» **Directions**
The lines to copy are those in the records below that hold the word "open".

» **Supplied material**
/-!
# Riemann sums over the triangular lattice (crux `BoundaryClosureR`, stmt-CriticalPhenomena-14004,
line `pick-half-plane`, stub `stub_developingMapLimitHolomorphic`; pure analysis helper)

For a continuous compactly supported `f : ℂ → ℂ` the lattice sums `δ² Σ_{s ∈ ℤ²} f(δ · s)` over
the square lattice converge to `∫ f` as `δ → 0⁺` (`tendsto_sqLattice_sum`, dominated convergence
for the step function constant on the mesh cells), and over the equilateral triangular lattice
`triEmbed ℤ² = ℤ + ζℤ` (unit spacing, cell area `√3/2`) they converge to `(2/√3) ∫ f`
(`tendsto_triLattice_sum`, linear change of variables `x + iy ↦ x + yζ` of determinant `√3/2`).
Corollary: `δ²·#{s : δ·triEmbed s ∈ K}` is eventually bounded for every compact `K`
(`developingMapLimitHolomorphic_riemann`, registered helper).  References: folklore.
-/

noncomputable section

open scoped Topology
open Filter Set MeasureTheory Metric Complex
open Literature.Probability.LatticeModels

namespace Summit.CriticalPhenomena.SAWScalingLimit.Theorems.PickHalfPlane.DevelopingMap

/-! ### The square lattice -/

/-- `|δ ⌊x/δ⌋ - x| ≤ δ` for `δ > 0`. [folklore] -/
theorem abs_mul_floor_div_sub_le {δ : ℝ} (hδ : 0 < δ) (x : ℝ) :
    |δ * (⌊x / δ⌋ : ℝ) - x| ≤ δ := by
  have h1 : ((⌊x / δ⌋ : ℤ) : ℝ) ≤ x / δ := Int.floor_le _
  have h2 : x / δ < ((⌊x / δ⌋ : ℤ) : ℝ) + 1 := Int.lt_floor_add_one _
  have h1' : δ * ((⌊x / δ⌋ : ℤ) : ℝ) ≤ x := by
    have := mul_le_mul_of_nonneg_left h1 hδ.le
    rwa [mul_div_cancel₀ _ hδ.ne'] at this
  have h2' : x < δ * ((⌊x / δ⌋ : ℤ) : ℝ) + δ := by
    have := mul_lt_mul_of_pos_left h2 hδ
    rwa [mul_add, mul_one, mul_div_cancel₀ _ hδ.ne'] at this
  rw [abs_le]
  constructor <;> linarith

/-- The mesh point of the square lattice below-left of `z` is within `2δ` of `z`. [folklore] -/
theorem dist_meshPoint_le {δ : ℝ} (hδ : 0 < δ) (z : ℂ) :
    dist ((δ : ℂ) * (((⌊z.re / δ⌋ : ℤ) : ℂ) + ((⌊z.im / δ⌋ : ℤ) : ℂ) * I)) z ≤ 2 * δ := by
  have hre := abs_mul_floor_div_sub_le hδ z.re
  have him := abs_mul_floor_div_sub_le hδ z.im
  rw [dist_eq_norm]
  have hdecomp : (δ : ℂ) * (((⌊z.re / δ⌋ : ℤ) : ℂ) + ((⌊z.im / δ⌋ : ℤ) : ℂ) * I) - z =
      ((δ * (⌊z.re / δ⌋ : ℝ) - z.re : ℝ) : ℂ) + ((δ * (⌊z.im / δ⌋ : ℝ) - z.im : ℝ) : ℂ) * I := by
    apply Complex.ext <;> simp
  rw [hdecomp]
  calc ‖((δ * (⌊z.re / δ⌋ : ℝ) - z.re : ℝ) : ℂ) + ((δ * (⌊z.im / δ⌋ : ℝ) - z.im : ℝ) : ℂ) * I‖
      ≤ ‖((δ * (⌊z.re / δ⌋ : ℝ) - z.re : ℝ) : ℂ)‖ + ‖((δ * (⌊z.im / δ⌋ : ℝ) - z.im : ℝ) : ℂ) * I‖ :=
        norm_add_le _ _
    _ = |δ * (⌊z.re / δ⌋ : ℝ) - z.re| + |δ * (⌊z.im / δ⌋ : ℝ) - z.im| := by
        rw [norm_mul, Complex.norm_I, mul_one, Complex.norm_real, Complex.norm_real,
          Real.norm_eq_abs, Real.norm_eq_abs]
    _ ≤ δ + δ := add_le_add hre him
    _ = 2 * δ := by ring

/-- Lattice points of `δℤ²` in a ball: if `‖δ·(s₀ + i s₁)‖ ≤ R` then `|s_i| ≤ R/δ`; in particular
the set of such `s` is finite. [folklore] -/
theorem finite_sqLattice_norm_le {δ : ℝ} (hδ : 0 < δ) (R : ℝ) :
    {s : Site 2 | ‖(δ : ℂ) * ((s 0 : ℂ) + (s 1 : ℂ) * I)‖ ≤ R}.Finite := by
  set N : ℤ := ⌈R / δ⌉ with hN
  refine (Set.Finite.pi (ι := Fin 2) (t := fun _ => Set.Icc (-N) N) fun _ => Set.finite_Icc _ _).subset ?_
  intro s hs
  simp only [Set.mem_setOf_eq] at hs
  rw [norm_mul, Complex.norm_real, Real.norm_eq_abs, abs_of_pos hδ] at hs
  have hre : |(s 0 : ℝ)| ≤ ‖((s 0 : ℂ) + (s 1 : ℂ) * I)‖ := by
    have := Complex.abs_re_le_norm ((s 0 : ℂ) + (s 1 : ℂ) * I)
    simpa using this
  have him : |(s 1 : ℝ)| ≤ ‖((s 0 : ℂ) + (s 1 : ℂ) * I)‖ := by
    have := Complex.abs_im_le_norm ((s 0 : ℂ) + (s 1 : ℂ) * I)
    simpa using this
  have hbound : ∀ i : Fin 2, |(s i : ℝ)| ≤ R / δ := by
    intro i
    rw [le_div_iff₀ hδ, mul_comm]
    fin_cases i
    · exact (mul_le_mul_of_nonneg_left hre hδ.le).trans hs
    · exact (mul_le_mul_of_nonneg_left him hδ.le).trans hs
  simp only [Set.mem_pi, Set.mem_univ, Set.mem_Icc, forall_true_left]
  intro i
  have h := (hbound i).trans (Int.le_ceil _)
  rw [← hN, abs_le] at h
  exact ⟨by exact_mod_cast h.1, by exact_mod_cast h.2⟩

/-- The support of `s ↦ g(δ·(s₀ + i s₁))` is finite for compactly supported `g` and `δ > 0`.
[folklore] -/
theorem finite_support_sqLattice {g : ℂ → ℂ} (hgc : HasCompactSupport g) {δ : ℝ} (hδ : 0 < δ) :
    (Function.support fun s : Site 2 => g ((δ : ℂ) * ((s 0 : ℂ) + (s 1 : ℂ) * I))).Finite := by
  obtain ⟨R, hR⟩ := hgc.isCompact.isBounded.subset_closedBall 0
  refine (finite_sqLattice_norm_le hδ R).subset fun s hs => ?_
  have hK : (δ : ℂ) * ((s 0 : ℂ) + (s 1 : ℂ) * I) ∈ tsupport g :=
    subset_tsupport _ (Function.mem_support.2 hs)
  have := hR hK
  rwa [mem_closedBall, dist_zero_right] at this

/-- **Riemann sums over the square lattice**: for continuous compactly supported `g : ℂ → ℂ`,
`δ² Σ_{s ∈ ℤ²} g(δ(s₀ + i s₁)) → ∫ g` as `δ → 0⁺`.  Proof: the step function equal to
`g(δ s)` on the mesh cell `δ(s + [0,1)²)` has integral `δ² Σ_s g(δ s)`, converges pointwise to
`g` and is dominated by `sup |g|` on a fixed compact; dominated convergence. [folklore] -/
theorem tendsto_sqLattice_sum {g : ℂ → ℂ} (hg : Continuous g) (hgc : HasCompactSupport g) :
    Tendsto (fun δ : ℝ => (δ : ℂ) ^ 2 *
      ∑ᶠ s : Site 2, g ((δ : ℂ) * ((s 0 : ℂ) + (s 1 : ℂ) * I))) (𝓝[>] 0) (𝓝 (∫ z, g z)) := by
  classical
  obtain ⟨C, hC⟩ := hg.bounded_above_of_compact_support hgc
  set K : Set ℂ := tsupport g with hKdef
  have hK : IsCompact K := hgc
  -- the mesh point and the step function
  set P : ℝ → ℂ → ℂ := fun δ z =>
    (δ : ℂ) * (((⌊z.re / δ⌋ : ℤ) : ℂ) + ((⌊z.im / δ⌋ : ℤ) : ℂ) * I) with hP
  set G : ℝ → ℂ → ℂ := fun δ z => g (P δ z) with hG
  have hPm : ∀ δ : ℝ, Measurable (P δ) := by
    intro δ
    have h1 : Measurable fun z : ℂ => ((⌊z.re / δ⌋ : ℤ) : ℂ) :=
      (measurable_of_countable (fun n : ℤ => (n : ℂ))).comp
        (Int.measurable_floor.comp (Complex.measurable_re.div_const δ))
    have h2 : Measurable fun z : ℂ => ((⌊z.im / δ⌋ : ℤ) : ℂ) :=
      (measurable_of_countable (fun n : ℤ => (n : ℂ))).comp
        (Int.measurable_floor.comp (Complex.measurable_im.div_const δ))
    exact (h1.add (h2.mul_const I)).const_mul _
  ---------------------------------------------------------------- (A) the integral of the step function
  have hA : ∀ δ : ℝ, 0 < δ → ∫ z, G δ z =
      (δ : ℂ) ^ 2 * ∑ᶠ s : Site 2, g ((δ : ℂ) * ((s 0 : ℂ) + (s 1 : ℂ) * I)) := by
    intro δ hδ
    have hfin := finite_support_sqLattice hgc hδ
    set T : Finset (Site 2) := hfin.toFinset with hT
    have hsuppT : (Function.support fun s : Site 2 => g ((δ : ℂ) * ((s 0 : ℂ) + (s 1 : ℂ) * I))) ⊆ ↑T := by
      rw [hT, Set.Finite.coe_toFinset]
    rw [finsum_eq_sum_of_support_subset _ hsuppT]
    -- the cells
    set cell : Site 2 → Set ℂ := fun s => {z : ℂ | ⌊z.re / δ⌋ = s 0 ∧ ⌊z.im / δ⌋ = s 1} with hcell
    have hcell_eq : ∀ s : Site 2, cell s = Complex.measurableEquivRealProd ⁻¹'
        (Set.Ico (δ * (s 0 : ℝ)) (δ * (s 0 : ℝ) + δ) ×ˢ Set.Ico (δ * (s 1 : ℝ)) (δ * (s 1 : ℝ) + δ)) := by
      intro s
      ext z
      simp only [hcell, Set.mem_setOf_eq, Set.mem_preimage, Complex.measurableEquivRealProd_apply,
        Set.mem_prod, Set.mem_Ico, Int.floor_eq_iff]
      rw [le_div_iff₀ hδ, div_lt_iff₀ hδ, le_div_iff₀ hδ, div_lt_iff₀ hδ]
      constructor
      · rintro ⟨⟨h1, h2⟩, h3, h4⟩; refine ⟨⟨by linarith, by linarith⟩, by linarith, by linarith⟩
      · rintro ⟨⟨h1, h2⟩, h3, h4⟩; refine ⟨⟨by linarith, by linarith⟩, by linarith, by linarith⟩
    have hcell_meas : ∀ s : Site 2, MeasurableSet (cell s) := fun s => by
      rw [hcell_eq]
      exact Complex.measurableEquivRealProd.measurable (measurableSet_Ico.prod measurableSet_Ico)
    have hcell_vol : ∀ s : Site 2, volume (cell s) = ENNReal.ofReal (δ ^ 2) := fun s => by
      rw [hcell_eq, Complex.volume_preserving_equiv_real_prod.measure_preimage
        (measurableSet_Ico.prod measurableSet_Ico).nullMeasurableSet, Measure.volume_eq_prod,
        Measure.prod_prod, Real.volume_Ico, Real.volume_Ico, ← ENNReal.ofReal_mul (by linarith)]
      congr 1; ring
    -- the step function as a finite sum of indicators
    have hGsum : ∀ z : ℂ, G δ z = ∑ s ∈ T,
        (cell s).indicator (fun _ => g ((δ : ℂ) * ((s 0 : ℂ) + (s 1 : ℂ) * I))) z := by
      intro z
      set sz : Site 2 := ![⌊z.re / δ⌋, ⌊z.im / δ⌋] with hsz
      have hmem : ∀ s : Site 2, z ∈ cell s ↔ s = sz := by
        intro s
        simp only [hcell, Set.mem_setOf_eq, hsz]
        constructor
        · rintro ⟨h0, h1⟩
          ext i; fin_cases i <;> simp [h0, h1]
        · rintro rfl; simp
      have hind : ∀ s : Site 2, (cell s).indicator
          (fun _ => g ((δ : ℂ) * ((s 0 : ℂ) + (s 1 : ℂ) * I))) z =
          if s = sz then g ((δ : ℂ) * ((s 0 : ℂ) + (s 1 : ℂ) * I)) else 0 := by
        intro s
        by_cases h : s = sz
        · rw [if_pos h, Set.indicator_of_mem ((hmem s).2 h)]
        · rw [if_neg h, Set.indicator_of_notMem (fun h' => h ((hmem s).1 h'))]
      simp only [hind]
      rw [Finset.sum_ite_eq']
      have hGz : G δ z = g ((δ : ℂ) * ((sz 0 : ℂ) + (sz 1 : ℂ) * I)) := by
        simp [hG, hP, hsz]
      by_cases hT' : sz ∈ T
      · rw [if_pos hT', hGz]
      · rw [if_neg hT', hGz]
        by_contra hne
        exact hT' (hsuppT (Function.mem_support.2 hne))
    have hint : ∀ s ∈ T, Integrable
        ((cell s).indicator fun _ : ℂ => g ((δ : ℂ) * ((s 0 : ℂ) + (s 1 : ℂ) * I))) volume := by
      intro s _
      refine (integrable_indicator_iff (hcell_meas s)).2 (integrableOn_const ?_)
      rw [hcell_vol]; exact ENNReal.ofReal_ne_top
    calc ∫ z, G δ z = ∫ z, ∑ s ∈ T,
          (cell s).indicator (fun _ => g ((δ : ℂ) * ((s 0 : ℂ) + (s 1 : ℂ) * I))) z :=
          integral_congr_ae (Eventually.of_forall hGsum)
      _ = ∑ s ∈ T, ∫ z, (cell s).indicator (fun _ => g ((δ : ℂ) * ((s 0 : ℂ) + (s 1 : ℂ) * I))) z :=
          integral_finsetSum _ hint
      _ = ∑ s ∈ T, (δ ^ 2 : ℝ) • g ((δ : ℂ) * ((s 0 : ℂ) + (s 1 : ℂ) * I)) := by
          refine Finset.sum_congr rfl fun s _ => ?_
          rw [integral_indicator_const _ (hcell_meas s), measureReal_def, hcell_vol,
            ENNReal.toReal_ofReal (sq_nonneg δ)]
      _ = (δ : ℂ) ^ 2 * ∑ s ∈ T, g ((δ : ℂ) * ((s 0 : ℂ) + (s 1 : ℂ) * I)) := by
          rw [Finset.mul_sum]
          refine Finset.sum_congr rfl fun s _ => ?_
          rw [Complex.real_smul]; push_cast; ring
  ---------------------------------------------------------------- (B) dominated convergence
  have hB : Tendsto (fun δ : ℝ => ∫ z, G δ z) (𝓝[>] 0) (𝓝 (∫ z, g z)) := by
    have hK2 : IsCompact (cthickening 2 K) := hK.cthickening
    refine tendsto_integral_filter_of_dominated_convergence
      (bound := (cthickening 2 K).indicator fun _ => C) ?_ ?_ ?_ ?_
    · exact Eventually.of_forall fun δ => (hg.measurable.comp (hPm δ)).aestronglyMeasurable
    · have hsmall : ∀ᶠ δ : ℝ in 𝓝[>] 0, δ ∈ Set.Ioo (0 : ℝ) 1 := Ioo_mem_nhdsGT one_pos
      filter_upwards [hsmall] with δ hδ
      refine Eventually.of_forall fun z => ?_
      by_cases hz : z ∈ cthickening 2 K
      · rw [Set.indicator_of_mem hz]; exact hC _
      · rw [Set.indicator_of_notMem hz]
        have h0 : G δ z = 0 := by
          by_contra hne
          have hPK : P δ z ∈ K := subset_tsupport _ (Function.mem_support.2 hne)
          exact hz (mem_cthickening_of_dist_le z (P δ z) 2 K hPK
            (by rw [dist_comm]; linarith [dist_meshPoint_le hδ.1 z, hδ.2]))
        rw [h0, norm_zero]
    · exact (integrable_indicator_iff hK2.isClosed.measurableSet).2
        (integrableOn_const hK2.measure_lt_top.ne)
    · refine Eventually.of_forall fun z => ?_
      have hPz : Tendsto (fun δ : ℝ => P δ z) (𝓝[>] 0) (𝓝 z) := by
        rw [tendsto_iff_dist_tendsto_zero]
        have h2 : Tendsto (fun δ : ℝ => 2 * δ) (𝓝[>] (0 : ℝ)) (𝓝 0) := by
          have : Tendsto (fun δ : ℝ => 2 * δ) (𝓝 (0 : ℝ)) (𝓝 (2 * 0)) :=
            tendsto_id.const_mul 2
          rw [mul_zero] at this
          exact this.mono_left nhdsWithin_le_nhds
        refine squeeze_zero' (Eventually.of_forall fun δ => dist_nonneg) ?_ h2
        filter_upwards [self_mem_nhdsWithin] with δ hδ using dist_meshPoint_le hδ z
      exact (hg.tendsto z).comp hPz
  ---------------------------------------------------------------- conclusion
  refine hB.congr' ?_
  filter_upwards [self_mem_nhdsWithin] with δ hδ using hA δ hδ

» **Task output**
open scoped Topology
open Filter Set MeasureTheory Metric Complex
open Literature.Probability.LatticeModels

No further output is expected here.